Items from a data source:
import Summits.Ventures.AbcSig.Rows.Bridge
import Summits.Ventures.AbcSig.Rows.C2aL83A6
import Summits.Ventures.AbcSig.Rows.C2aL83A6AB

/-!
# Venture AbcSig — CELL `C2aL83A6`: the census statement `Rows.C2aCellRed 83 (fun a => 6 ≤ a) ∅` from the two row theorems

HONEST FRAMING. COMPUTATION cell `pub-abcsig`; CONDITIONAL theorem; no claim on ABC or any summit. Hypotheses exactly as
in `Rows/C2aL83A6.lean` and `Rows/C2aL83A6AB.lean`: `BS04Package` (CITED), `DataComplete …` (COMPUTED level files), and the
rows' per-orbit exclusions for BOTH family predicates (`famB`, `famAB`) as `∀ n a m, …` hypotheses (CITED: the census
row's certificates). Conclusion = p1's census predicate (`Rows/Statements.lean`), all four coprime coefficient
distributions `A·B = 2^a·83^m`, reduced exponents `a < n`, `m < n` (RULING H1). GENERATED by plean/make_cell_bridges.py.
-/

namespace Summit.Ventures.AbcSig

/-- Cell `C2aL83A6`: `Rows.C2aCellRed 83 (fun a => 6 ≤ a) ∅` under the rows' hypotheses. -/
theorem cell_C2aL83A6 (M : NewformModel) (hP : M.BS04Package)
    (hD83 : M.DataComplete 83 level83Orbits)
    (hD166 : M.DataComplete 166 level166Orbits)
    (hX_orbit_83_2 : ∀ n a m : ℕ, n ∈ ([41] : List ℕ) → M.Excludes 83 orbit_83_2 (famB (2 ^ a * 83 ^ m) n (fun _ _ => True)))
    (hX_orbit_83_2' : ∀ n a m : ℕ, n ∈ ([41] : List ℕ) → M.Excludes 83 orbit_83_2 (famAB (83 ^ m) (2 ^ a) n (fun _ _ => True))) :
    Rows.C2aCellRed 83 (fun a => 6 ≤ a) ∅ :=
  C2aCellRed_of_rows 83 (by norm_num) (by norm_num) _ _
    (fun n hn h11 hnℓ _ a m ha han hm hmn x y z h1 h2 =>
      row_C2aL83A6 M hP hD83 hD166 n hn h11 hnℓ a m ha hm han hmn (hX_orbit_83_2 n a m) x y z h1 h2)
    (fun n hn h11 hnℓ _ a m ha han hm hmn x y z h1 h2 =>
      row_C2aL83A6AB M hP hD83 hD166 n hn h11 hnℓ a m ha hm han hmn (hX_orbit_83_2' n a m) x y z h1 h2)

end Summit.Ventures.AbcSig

* * *

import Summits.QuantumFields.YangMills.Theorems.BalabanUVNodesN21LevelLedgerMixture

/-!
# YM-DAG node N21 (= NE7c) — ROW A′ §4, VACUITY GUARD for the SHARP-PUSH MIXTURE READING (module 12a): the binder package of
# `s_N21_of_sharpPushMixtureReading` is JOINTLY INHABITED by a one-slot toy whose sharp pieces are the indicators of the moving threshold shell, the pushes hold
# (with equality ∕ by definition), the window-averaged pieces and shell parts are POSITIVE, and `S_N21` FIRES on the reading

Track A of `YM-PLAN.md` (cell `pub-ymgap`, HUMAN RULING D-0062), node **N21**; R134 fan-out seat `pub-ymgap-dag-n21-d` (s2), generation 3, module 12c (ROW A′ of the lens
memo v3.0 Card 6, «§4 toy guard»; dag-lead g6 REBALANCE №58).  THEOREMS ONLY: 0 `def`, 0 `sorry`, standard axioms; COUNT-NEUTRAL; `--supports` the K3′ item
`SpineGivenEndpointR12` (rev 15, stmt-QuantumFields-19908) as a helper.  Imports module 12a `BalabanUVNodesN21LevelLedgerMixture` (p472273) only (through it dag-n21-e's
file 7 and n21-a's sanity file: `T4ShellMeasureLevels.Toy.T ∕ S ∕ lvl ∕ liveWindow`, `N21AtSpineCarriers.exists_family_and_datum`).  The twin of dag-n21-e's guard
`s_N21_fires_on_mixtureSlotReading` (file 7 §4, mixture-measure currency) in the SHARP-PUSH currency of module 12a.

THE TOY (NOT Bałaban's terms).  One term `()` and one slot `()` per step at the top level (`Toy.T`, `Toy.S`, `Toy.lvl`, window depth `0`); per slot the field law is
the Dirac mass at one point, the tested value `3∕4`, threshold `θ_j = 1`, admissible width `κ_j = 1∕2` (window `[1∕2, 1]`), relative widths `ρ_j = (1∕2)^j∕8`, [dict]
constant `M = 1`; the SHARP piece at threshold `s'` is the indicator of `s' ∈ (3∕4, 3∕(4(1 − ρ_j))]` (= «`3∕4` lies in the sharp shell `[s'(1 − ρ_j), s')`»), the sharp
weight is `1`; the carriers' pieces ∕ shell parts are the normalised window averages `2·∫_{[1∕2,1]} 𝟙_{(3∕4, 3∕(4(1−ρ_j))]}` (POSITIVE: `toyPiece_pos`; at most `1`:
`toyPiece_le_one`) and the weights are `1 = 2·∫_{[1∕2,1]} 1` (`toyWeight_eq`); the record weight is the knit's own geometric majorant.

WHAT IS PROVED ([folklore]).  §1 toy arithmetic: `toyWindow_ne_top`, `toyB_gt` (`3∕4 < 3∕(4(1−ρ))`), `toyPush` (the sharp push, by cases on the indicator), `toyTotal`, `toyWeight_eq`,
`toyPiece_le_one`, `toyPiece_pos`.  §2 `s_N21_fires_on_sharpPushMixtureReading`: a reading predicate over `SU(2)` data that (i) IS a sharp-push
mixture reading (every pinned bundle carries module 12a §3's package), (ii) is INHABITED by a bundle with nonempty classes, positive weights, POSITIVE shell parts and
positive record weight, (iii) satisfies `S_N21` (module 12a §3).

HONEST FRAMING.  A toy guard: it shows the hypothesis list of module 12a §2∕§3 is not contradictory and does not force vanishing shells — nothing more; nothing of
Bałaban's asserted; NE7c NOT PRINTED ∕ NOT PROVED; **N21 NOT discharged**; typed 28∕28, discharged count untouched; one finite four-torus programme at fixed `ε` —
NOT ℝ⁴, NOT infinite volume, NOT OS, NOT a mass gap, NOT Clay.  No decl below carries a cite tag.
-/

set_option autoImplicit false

__Work request__. Reproduce only the lines above spanning from the line containing "file 7 and n21-a's" through the line containing "positive record weight, (iii)", word for word.

__Written response__.
file 7 and n21-a's sanity file: `T4ShellMeasureLevels.Toy.T ∕ S ∕ lvl ∕ liveWindow`, `N21AtSpineCarriers.exists_family_and_datum`).  The twin of dag-n21-e's guard
`s_N21_fires_on_mixtureSlotReading` (file 7 §4, mixture-measure currency) in the SHARP-PUSH currency of module 12a.

THE TOY (NOT Bałaban's terms).  One term `()` and one slot `()` per step at the top level (`Toy.T`, `Toy.S`, `Toy.lvl`, window depth `0`); per slot the field law is
the Dirac mass at one point, the tested value `3∕4`, threshold `θ_j = 1`, admissible width `κ_j = 1∕2` (window `[1∕2, 1]`), relative widths `ρ_j = (1∕2)^j∕8`, [dict]
constant `M = 1`; the SHARP piece at threshold `s'` is the indicator of `s' ∈ (3∕4, 3∕(4(1 − ρ_j))]` (= «`3∕4` lies in the sharp shell `[s'(1 − ρ_j), s')`»), the sharp
weight is `1`; the carriers' pieces ∕ shell parts are the normalised window averages `2·∫_{[1∕2,1]} 𝟙_{(3∕4, 3∕(4(1−ρ_j))]}` (POSITIVE: `toyPiece_pos`; at most `1`:
`toyPiece_le_one`) and the weights are `1 = 2·∫_{[1∕2,1]} 1` (`toyWeight_eq`); the record weight is the knit's own geometric majorant.

WHAT IS PROVED ([folklore]).  §1 toy arithmetic: `toyWindow_ne_top`, `toyB_gt` (`3∕4 < 3∕(4(1−ρ))`), `toyPush` (the sharp push, by cases on the indicator), `toyTotal`, `toyWeight_eq`,
`toyPiece_le_one`, `toyPiece_pos`.  §2 `s_N21_fires_on_sharpPushMixtureReading`: a reading predicate over `SU(2)` data that (i) IS a sharp-push
mixture reading (every pinned bundle carries module 12a §3's package), (ii) is INHABITED by a bundle with nonempty classes, positive weights, POSITIVE shell parts and
positive record weight, (iii) satisfies `S_N21` (module 12a §3).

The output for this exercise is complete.